[LISTED RECORDS — start]

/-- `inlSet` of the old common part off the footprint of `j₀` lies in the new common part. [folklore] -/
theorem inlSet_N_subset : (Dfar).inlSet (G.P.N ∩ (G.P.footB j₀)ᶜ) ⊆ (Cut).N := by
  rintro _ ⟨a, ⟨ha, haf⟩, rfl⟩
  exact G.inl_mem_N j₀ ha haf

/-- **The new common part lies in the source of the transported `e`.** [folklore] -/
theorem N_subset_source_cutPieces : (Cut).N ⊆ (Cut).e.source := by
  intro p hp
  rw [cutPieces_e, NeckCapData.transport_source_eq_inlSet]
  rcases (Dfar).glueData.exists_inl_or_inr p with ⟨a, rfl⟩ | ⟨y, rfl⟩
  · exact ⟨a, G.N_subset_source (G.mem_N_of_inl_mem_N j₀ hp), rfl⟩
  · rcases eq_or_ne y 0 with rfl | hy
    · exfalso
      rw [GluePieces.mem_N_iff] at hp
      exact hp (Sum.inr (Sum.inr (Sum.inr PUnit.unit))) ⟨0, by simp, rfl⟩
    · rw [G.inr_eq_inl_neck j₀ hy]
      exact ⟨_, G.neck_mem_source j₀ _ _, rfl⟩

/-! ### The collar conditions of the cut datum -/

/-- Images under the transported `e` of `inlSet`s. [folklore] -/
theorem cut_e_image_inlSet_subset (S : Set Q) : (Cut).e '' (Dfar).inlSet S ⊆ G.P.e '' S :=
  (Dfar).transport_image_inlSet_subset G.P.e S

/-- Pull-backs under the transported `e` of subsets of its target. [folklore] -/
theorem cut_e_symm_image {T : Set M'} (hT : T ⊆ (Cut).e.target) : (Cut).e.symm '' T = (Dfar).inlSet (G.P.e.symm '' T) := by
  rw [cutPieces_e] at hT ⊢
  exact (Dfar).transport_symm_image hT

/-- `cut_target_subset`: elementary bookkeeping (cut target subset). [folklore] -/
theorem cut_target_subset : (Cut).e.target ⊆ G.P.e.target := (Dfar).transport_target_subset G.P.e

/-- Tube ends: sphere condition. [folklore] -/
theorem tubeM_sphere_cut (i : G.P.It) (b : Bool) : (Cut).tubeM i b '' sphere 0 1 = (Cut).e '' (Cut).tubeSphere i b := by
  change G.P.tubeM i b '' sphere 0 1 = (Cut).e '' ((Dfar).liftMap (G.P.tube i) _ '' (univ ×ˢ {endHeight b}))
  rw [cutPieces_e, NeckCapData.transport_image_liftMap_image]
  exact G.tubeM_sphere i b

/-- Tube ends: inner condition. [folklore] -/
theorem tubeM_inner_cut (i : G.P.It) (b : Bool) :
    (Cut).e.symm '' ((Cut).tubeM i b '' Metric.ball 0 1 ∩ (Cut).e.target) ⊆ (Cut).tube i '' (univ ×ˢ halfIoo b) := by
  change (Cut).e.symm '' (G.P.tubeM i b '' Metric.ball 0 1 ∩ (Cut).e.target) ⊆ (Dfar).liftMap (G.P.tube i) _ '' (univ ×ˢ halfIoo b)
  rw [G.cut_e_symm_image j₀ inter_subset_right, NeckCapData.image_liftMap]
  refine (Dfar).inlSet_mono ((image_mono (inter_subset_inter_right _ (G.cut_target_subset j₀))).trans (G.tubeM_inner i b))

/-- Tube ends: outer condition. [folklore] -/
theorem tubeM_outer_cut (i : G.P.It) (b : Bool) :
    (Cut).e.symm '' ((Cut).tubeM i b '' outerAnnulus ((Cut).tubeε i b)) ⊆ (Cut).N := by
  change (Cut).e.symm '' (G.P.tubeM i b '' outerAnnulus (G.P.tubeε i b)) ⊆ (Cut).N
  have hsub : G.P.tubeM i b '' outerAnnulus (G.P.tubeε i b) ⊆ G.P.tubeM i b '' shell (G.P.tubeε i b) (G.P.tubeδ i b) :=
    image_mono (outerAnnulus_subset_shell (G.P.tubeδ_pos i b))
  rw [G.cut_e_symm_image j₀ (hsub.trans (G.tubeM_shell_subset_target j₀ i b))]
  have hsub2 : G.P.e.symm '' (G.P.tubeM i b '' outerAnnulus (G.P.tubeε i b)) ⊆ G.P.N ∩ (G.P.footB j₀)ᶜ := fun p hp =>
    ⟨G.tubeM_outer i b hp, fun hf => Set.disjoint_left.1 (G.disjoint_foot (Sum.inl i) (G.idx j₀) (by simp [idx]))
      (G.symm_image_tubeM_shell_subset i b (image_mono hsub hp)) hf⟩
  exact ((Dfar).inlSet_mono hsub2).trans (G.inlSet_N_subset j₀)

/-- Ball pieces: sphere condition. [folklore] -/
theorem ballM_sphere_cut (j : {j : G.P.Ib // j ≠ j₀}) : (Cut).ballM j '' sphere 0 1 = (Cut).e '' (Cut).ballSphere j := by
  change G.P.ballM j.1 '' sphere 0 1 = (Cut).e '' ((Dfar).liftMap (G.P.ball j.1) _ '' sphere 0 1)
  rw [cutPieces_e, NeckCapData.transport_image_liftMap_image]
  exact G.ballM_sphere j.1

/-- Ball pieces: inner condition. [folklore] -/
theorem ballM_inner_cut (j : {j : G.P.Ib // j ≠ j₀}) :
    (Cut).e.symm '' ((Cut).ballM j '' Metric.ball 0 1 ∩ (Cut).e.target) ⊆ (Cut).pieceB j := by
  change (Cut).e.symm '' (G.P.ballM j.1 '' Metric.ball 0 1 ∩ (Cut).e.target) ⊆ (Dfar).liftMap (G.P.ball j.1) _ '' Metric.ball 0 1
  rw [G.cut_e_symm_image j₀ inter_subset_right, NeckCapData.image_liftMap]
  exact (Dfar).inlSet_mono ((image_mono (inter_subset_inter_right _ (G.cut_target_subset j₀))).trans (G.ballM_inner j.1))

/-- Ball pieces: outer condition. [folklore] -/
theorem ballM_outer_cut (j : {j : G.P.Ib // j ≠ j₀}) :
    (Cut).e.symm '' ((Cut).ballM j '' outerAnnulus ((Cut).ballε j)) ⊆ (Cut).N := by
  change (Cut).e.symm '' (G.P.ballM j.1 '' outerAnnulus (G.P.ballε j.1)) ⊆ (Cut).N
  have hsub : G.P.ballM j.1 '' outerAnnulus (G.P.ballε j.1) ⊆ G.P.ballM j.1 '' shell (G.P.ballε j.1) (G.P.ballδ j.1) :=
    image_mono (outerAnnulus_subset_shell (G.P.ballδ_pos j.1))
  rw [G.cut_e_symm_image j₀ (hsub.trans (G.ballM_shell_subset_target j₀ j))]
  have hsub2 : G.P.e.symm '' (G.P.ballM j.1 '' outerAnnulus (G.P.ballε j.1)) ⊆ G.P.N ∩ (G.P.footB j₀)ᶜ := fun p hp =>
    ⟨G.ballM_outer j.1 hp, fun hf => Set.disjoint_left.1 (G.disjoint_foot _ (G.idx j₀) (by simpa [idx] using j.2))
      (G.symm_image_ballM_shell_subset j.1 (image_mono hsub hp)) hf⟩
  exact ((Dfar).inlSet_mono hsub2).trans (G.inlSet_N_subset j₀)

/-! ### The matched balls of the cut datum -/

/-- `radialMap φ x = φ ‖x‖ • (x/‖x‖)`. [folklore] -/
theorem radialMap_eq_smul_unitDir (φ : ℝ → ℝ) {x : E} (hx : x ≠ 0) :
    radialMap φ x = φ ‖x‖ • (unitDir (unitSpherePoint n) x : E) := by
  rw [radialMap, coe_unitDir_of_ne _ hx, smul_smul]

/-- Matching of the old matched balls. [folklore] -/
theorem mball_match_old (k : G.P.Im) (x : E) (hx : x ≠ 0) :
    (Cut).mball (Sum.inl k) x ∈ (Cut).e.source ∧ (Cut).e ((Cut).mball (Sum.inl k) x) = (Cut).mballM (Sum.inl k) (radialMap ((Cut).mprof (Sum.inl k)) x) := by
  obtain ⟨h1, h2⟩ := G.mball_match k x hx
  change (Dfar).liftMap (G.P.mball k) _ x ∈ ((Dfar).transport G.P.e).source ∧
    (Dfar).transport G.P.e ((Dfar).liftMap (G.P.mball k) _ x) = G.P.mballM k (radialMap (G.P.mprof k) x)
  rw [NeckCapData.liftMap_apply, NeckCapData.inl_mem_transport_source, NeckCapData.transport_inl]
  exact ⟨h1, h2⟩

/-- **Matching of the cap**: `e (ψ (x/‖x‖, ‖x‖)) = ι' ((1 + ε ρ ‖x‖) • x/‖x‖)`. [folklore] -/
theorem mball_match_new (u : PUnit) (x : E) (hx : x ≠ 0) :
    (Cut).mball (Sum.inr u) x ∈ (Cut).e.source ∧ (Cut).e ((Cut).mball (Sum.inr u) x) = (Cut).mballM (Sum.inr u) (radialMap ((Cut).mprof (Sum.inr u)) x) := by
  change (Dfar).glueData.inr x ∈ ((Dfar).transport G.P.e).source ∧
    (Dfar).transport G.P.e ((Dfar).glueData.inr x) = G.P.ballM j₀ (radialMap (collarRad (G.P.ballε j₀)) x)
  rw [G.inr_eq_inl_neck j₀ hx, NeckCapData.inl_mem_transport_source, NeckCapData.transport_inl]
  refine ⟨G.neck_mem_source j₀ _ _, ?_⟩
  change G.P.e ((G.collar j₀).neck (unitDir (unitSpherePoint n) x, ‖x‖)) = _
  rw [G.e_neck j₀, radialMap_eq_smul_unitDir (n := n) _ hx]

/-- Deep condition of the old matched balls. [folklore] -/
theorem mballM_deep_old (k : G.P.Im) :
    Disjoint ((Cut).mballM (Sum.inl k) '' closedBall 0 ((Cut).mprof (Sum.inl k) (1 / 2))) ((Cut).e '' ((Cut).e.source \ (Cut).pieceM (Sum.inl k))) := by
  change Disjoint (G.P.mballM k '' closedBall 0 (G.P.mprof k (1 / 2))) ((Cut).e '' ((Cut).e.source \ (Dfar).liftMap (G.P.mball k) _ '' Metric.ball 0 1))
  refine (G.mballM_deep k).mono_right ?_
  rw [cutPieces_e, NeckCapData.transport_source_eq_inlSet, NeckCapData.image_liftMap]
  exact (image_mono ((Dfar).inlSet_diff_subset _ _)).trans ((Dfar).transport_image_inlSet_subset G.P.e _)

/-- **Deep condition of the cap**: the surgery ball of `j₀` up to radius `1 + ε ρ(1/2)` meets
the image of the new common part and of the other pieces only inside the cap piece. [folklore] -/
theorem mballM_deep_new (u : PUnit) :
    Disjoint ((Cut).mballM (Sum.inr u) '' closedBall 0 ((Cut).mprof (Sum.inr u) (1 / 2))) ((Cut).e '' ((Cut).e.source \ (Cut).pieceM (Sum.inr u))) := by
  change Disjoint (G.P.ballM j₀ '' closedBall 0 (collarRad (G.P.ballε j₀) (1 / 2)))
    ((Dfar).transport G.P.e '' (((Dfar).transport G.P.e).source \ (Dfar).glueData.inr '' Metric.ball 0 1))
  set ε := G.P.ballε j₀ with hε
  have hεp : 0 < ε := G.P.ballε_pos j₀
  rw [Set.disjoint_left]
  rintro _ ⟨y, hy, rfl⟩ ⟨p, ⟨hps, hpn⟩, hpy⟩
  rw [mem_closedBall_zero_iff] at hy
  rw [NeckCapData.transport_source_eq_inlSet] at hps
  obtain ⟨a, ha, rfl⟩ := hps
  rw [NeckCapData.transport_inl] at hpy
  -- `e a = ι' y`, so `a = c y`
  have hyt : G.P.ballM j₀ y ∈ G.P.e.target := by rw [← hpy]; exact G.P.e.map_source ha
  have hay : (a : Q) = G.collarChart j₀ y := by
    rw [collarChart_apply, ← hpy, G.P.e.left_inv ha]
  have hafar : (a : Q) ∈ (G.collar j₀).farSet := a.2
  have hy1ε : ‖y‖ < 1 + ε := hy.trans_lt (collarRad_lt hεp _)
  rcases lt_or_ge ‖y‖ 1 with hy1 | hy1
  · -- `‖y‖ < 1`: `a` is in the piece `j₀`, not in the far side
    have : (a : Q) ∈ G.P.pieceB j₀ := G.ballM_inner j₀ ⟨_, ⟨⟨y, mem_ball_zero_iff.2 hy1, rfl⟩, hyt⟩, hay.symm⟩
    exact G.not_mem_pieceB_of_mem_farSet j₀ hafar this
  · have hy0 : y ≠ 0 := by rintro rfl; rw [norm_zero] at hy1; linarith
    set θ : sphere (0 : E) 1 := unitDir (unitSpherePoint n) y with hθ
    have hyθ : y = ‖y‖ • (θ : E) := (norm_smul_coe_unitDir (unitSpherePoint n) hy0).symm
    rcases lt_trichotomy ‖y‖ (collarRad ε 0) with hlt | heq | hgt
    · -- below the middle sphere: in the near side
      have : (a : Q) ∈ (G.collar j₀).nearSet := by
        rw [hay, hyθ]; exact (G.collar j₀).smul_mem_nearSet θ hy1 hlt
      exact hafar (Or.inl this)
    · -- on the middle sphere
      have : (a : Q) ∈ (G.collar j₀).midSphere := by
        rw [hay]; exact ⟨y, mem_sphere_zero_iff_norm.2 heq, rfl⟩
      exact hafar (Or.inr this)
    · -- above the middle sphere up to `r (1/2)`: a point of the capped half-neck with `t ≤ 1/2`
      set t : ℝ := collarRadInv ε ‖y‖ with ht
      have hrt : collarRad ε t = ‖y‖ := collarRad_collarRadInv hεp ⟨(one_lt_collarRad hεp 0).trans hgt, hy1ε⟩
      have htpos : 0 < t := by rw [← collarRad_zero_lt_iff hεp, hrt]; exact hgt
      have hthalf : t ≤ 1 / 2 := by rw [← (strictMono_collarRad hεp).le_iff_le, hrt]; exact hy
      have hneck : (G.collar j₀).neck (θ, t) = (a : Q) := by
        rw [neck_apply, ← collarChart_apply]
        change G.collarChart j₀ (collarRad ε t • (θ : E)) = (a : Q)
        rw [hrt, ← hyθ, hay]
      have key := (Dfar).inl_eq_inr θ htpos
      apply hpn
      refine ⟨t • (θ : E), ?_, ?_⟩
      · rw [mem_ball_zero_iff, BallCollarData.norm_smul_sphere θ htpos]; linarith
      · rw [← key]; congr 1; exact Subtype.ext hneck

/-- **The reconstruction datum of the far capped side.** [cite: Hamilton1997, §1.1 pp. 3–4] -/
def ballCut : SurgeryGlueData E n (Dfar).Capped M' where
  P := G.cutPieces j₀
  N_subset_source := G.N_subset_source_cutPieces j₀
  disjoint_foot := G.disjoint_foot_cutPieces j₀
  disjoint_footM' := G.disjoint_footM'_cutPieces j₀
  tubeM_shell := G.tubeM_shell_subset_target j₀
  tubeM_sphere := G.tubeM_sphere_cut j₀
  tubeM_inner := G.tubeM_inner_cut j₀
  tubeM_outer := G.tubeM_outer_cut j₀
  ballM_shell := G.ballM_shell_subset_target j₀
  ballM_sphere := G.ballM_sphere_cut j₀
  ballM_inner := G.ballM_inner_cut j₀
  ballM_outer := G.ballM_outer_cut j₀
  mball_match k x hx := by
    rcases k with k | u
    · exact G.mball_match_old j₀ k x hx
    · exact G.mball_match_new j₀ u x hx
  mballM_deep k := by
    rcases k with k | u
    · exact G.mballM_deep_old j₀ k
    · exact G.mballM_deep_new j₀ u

[LISTED RECORDS — finish]
[LISTED RECORDS — start]

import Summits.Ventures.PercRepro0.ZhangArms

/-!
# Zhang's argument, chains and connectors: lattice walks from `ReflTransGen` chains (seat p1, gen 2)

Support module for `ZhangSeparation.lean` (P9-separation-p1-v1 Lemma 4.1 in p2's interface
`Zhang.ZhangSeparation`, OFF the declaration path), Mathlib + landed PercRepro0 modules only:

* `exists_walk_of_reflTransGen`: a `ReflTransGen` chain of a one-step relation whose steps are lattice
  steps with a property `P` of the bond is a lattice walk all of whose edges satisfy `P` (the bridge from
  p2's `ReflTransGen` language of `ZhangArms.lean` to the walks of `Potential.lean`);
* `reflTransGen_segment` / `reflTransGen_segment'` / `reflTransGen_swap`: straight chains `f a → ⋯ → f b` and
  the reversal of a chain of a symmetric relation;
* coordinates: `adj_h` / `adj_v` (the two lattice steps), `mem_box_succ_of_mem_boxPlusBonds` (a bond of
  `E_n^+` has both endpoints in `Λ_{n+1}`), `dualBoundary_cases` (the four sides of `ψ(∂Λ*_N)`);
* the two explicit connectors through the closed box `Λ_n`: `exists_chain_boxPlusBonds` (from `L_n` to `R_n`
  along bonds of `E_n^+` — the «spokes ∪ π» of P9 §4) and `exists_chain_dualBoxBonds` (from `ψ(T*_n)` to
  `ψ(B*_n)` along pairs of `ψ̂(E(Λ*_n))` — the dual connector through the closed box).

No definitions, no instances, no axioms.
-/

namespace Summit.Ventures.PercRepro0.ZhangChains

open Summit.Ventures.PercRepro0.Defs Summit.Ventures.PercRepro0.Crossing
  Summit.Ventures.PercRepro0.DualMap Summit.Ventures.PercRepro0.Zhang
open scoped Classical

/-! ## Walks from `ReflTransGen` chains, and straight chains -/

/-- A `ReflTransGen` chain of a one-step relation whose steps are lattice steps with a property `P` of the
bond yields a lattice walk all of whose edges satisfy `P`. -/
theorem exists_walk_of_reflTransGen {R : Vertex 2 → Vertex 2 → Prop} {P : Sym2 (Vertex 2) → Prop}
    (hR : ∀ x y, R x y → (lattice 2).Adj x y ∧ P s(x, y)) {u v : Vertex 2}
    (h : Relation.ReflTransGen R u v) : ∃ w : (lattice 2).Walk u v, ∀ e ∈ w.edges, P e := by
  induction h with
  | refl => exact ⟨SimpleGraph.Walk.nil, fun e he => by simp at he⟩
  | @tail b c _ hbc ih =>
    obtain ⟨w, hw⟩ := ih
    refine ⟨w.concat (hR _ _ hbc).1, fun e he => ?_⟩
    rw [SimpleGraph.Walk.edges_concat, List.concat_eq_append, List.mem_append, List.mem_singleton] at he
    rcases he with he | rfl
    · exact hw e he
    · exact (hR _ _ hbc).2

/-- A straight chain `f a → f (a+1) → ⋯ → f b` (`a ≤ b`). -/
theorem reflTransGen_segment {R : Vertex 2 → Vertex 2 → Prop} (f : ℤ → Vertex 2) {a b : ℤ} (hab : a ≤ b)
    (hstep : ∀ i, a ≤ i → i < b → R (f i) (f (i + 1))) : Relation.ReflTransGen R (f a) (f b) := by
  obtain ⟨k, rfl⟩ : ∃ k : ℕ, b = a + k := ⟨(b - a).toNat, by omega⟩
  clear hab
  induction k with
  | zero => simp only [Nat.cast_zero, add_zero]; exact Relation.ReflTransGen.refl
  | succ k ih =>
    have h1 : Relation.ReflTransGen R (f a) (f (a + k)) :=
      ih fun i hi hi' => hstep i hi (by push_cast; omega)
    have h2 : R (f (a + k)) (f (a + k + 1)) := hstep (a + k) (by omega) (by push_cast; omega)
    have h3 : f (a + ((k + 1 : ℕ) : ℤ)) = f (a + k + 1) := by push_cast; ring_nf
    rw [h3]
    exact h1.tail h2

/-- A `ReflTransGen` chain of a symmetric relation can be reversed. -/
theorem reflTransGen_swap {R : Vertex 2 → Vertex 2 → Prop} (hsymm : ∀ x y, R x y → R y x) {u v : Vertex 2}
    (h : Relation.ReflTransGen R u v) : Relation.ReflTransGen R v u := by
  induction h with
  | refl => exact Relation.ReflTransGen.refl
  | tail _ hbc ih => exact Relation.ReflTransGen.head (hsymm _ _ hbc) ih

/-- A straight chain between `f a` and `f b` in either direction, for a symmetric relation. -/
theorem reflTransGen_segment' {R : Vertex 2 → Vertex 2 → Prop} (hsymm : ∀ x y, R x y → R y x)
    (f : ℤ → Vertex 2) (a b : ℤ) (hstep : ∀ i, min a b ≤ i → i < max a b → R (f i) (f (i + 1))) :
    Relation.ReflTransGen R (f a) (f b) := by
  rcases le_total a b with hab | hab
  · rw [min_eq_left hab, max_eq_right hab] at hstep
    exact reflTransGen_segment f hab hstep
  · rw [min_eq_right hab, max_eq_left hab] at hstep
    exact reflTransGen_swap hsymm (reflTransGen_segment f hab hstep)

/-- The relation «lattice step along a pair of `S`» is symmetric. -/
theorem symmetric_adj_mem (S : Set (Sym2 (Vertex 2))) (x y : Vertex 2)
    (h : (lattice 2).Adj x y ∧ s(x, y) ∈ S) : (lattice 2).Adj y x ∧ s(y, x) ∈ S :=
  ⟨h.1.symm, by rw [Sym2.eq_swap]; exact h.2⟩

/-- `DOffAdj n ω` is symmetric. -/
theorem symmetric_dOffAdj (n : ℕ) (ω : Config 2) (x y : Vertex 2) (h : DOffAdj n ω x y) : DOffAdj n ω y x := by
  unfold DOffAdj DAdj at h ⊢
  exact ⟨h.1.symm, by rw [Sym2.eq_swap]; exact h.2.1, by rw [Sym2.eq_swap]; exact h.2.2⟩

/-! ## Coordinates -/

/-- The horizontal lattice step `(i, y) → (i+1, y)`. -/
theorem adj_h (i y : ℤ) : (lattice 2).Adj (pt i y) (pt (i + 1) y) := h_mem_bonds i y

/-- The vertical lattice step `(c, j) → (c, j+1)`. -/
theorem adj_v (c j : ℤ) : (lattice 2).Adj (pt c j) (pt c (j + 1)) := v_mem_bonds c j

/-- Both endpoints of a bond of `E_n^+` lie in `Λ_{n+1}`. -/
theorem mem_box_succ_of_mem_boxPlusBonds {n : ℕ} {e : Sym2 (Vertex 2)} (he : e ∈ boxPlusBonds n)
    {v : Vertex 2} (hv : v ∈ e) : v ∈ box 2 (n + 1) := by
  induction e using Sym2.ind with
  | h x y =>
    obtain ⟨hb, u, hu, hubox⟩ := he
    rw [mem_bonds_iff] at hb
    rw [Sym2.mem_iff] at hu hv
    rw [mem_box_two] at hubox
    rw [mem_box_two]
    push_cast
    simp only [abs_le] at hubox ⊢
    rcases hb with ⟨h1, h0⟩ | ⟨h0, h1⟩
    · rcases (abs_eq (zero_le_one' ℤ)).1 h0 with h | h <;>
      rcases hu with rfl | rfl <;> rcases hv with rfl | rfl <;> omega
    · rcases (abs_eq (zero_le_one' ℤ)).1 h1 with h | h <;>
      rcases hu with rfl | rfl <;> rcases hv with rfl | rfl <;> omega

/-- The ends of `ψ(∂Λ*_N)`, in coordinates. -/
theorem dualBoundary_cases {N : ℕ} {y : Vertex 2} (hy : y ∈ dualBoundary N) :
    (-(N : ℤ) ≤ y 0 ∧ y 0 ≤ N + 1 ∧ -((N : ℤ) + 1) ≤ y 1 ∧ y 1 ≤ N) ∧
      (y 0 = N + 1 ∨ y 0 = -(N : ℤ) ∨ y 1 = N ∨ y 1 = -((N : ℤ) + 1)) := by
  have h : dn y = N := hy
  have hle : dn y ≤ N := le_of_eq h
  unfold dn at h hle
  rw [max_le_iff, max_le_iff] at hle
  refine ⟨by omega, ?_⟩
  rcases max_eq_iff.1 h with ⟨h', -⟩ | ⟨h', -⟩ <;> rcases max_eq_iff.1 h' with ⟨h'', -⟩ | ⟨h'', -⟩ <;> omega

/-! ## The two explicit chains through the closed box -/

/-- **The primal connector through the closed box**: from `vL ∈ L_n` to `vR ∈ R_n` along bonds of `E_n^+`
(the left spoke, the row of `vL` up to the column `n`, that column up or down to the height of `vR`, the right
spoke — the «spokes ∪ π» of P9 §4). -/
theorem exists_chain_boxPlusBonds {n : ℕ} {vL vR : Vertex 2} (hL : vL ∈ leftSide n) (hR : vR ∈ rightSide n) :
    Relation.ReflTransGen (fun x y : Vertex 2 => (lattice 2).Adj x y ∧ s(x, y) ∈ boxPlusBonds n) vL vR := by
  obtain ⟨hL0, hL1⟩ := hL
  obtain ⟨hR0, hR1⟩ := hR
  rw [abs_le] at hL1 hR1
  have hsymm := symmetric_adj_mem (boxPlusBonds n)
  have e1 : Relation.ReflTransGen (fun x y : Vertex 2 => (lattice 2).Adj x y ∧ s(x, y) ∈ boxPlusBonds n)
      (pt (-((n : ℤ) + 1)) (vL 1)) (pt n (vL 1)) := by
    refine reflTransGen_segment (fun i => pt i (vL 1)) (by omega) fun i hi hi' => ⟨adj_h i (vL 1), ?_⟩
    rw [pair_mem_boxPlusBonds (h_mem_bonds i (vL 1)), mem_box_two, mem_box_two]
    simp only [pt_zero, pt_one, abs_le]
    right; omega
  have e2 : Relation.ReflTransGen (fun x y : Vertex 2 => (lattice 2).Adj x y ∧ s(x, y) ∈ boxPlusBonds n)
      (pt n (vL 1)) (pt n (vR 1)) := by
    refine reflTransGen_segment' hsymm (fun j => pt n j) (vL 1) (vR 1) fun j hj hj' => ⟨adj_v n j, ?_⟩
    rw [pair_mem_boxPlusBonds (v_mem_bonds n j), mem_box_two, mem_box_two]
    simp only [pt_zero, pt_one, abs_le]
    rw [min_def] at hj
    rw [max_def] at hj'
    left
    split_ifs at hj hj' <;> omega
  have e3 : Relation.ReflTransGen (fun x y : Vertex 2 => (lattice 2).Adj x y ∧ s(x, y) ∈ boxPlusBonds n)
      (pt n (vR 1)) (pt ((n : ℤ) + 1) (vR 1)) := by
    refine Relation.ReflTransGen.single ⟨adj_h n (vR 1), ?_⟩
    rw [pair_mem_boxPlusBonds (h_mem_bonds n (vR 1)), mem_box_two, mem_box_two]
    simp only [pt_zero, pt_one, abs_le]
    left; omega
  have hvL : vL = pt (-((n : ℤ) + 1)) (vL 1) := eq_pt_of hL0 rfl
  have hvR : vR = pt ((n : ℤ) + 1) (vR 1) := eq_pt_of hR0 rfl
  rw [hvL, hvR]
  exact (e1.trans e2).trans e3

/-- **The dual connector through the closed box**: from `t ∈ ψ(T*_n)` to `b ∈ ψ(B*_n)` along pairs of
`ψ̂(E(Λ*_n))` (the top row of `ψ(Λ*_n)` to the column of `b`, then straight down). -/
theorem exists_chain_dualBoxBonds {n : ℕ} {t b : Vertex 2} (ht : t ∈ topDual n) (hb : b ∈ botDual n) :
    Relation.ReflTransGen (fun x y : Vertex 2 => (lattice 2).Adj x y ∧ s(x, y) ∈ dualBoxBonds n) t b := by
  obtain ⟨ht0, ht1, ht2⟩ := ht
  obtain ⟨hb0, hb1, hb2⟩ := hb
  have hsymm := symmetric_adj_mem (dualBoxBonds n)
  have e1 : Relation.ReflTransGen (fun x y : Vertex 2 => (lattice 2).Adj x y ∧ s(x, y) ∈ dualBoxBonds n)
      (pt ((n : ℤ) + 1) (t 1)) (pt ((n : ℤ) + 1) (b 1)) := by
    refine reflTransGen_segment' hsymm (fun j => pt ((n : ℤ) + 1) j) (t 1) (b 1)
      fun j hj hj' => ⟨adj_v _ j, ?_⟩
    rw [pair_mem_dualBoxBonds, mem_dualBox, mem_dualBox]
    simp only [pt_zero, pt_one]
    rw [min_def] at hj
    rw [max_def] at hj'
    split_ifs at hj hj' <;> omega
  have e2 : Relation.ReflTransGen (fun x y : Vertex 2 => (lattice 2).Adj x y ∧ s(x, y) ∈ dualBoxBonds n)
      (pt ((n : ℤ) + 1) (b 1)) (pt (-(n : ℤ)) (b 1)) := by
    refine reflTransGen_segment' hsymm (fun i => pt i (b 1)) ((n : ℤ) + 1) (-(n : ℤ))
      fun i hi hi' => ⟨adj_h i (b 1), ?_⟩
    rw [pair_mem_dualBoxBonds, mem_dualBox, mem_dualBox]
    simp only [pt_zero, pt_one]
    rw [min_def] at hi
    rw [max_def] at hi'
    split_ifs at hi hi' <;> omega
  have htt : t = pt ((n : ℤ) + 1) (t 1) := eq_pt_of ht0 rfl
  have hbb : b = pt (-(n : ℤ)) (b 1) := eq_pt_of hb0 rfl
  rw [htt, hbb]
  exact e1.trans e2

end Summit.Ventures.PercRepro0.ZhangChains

[LISTED RECORDS — finish]

* **PROBLEM**
The entries above hold a line with "max_eq_right hab] at hstep" and a later line with "h1 with h | h <;>". Write out exactly those lines and all lines between, nothing more.

* **TASK RESPONSE**
  · rw [min_eq_left hab, max_eq_right hab] at hstep
    exact reflTransGen_segment f hab hstep
  · rw [min_eq_right hab, max_eq_left hab] at hstep
    exact reflTransGen_swap hsymm (reflTransGen_segment f hab hstep)

/-- The relation «lattice step along a pair of `S`» is symmetric. -/
theorem symmetric_adj_mem (S : Set (Sym2 (Vertex 2))) (x y : Vertex 2)
    (h : (lattice 2).Adj x y ∧ s(x, y) ∈ S) : (lattice 2).Adj y x ∧ s(y, x) ∈ S :=
  ⟨h.1.symm, by rw [Sym2.eq_swap]; exact h.2⟩

/-- `DOffAdj n ω` is symmetric. -/
theorem symmetric_dOffAdj (n : ℕ) (ω : Config 2) (x y : Vertex 2) (h : DOffAdj n ω x y) : DOffAdj n ω y x := by
  unfold DOffAdj DAdj at h ⊢
  exact ⟨h.1.symm, by rw [Sym2.eq_swap]; exact h.2.1, by rw [Sym2.eq_swap]; exact h.2.2⟩

/-! ## Coordinates -/

/-- The horizontal lattice step `(i, y) → (i+1, y)`. -/
theorem adj_h (i y : ℤ) : (lattice 2).Adj (pt i y) (pt (i + 1) y) := h_mem_bonds i y

/-- The vertical lattice step `(c, j) → (c, j+1)`. -/
theorem adj_v (c j : ℤ) : (lattice 2).Adj (pt c j) (pt c (j + 1)) := v_mem_bonds c j

/-- Both endpoints of a bond of `E_n^+` lie in `Λ_{n+1}`. -/
theorem mem_box_succ_of_mem_boxPlusBonds {n : ℕ} {e : Sym2 (Vertex 2)} (he : e ∈ boxPlusBonds n)
    {v : Vertex 2} (hv : v ∈ e) : v ∈ box 2 (n + 1) := by
  induction e using Sym2.ind with
  | h x y =>
    obtain ⟨hb, u, hu, hubox⟩ := he
    rw [mem_bonds_iff] at hb
    rw [Sym2.mem_iff] at hu hv
    rw [mem_box_two] at hubox
    rw [mem_box_two]
    push_cast
    simp only [abs_le] at hubox ⊢
    rcases hb with ⟨h1, h0⟩ | ⟨h0, h1⟩
    · rcases (abs_eq (zero_le_one' ℤ)).1 h0 with h | h <;>
      rcases hu with rfl | rfl <;> rcases hv with rfl | rfl <;> omega
    · rcases (abs_eq (zero_le_one' ℤ)).1 h1 with h | h <;>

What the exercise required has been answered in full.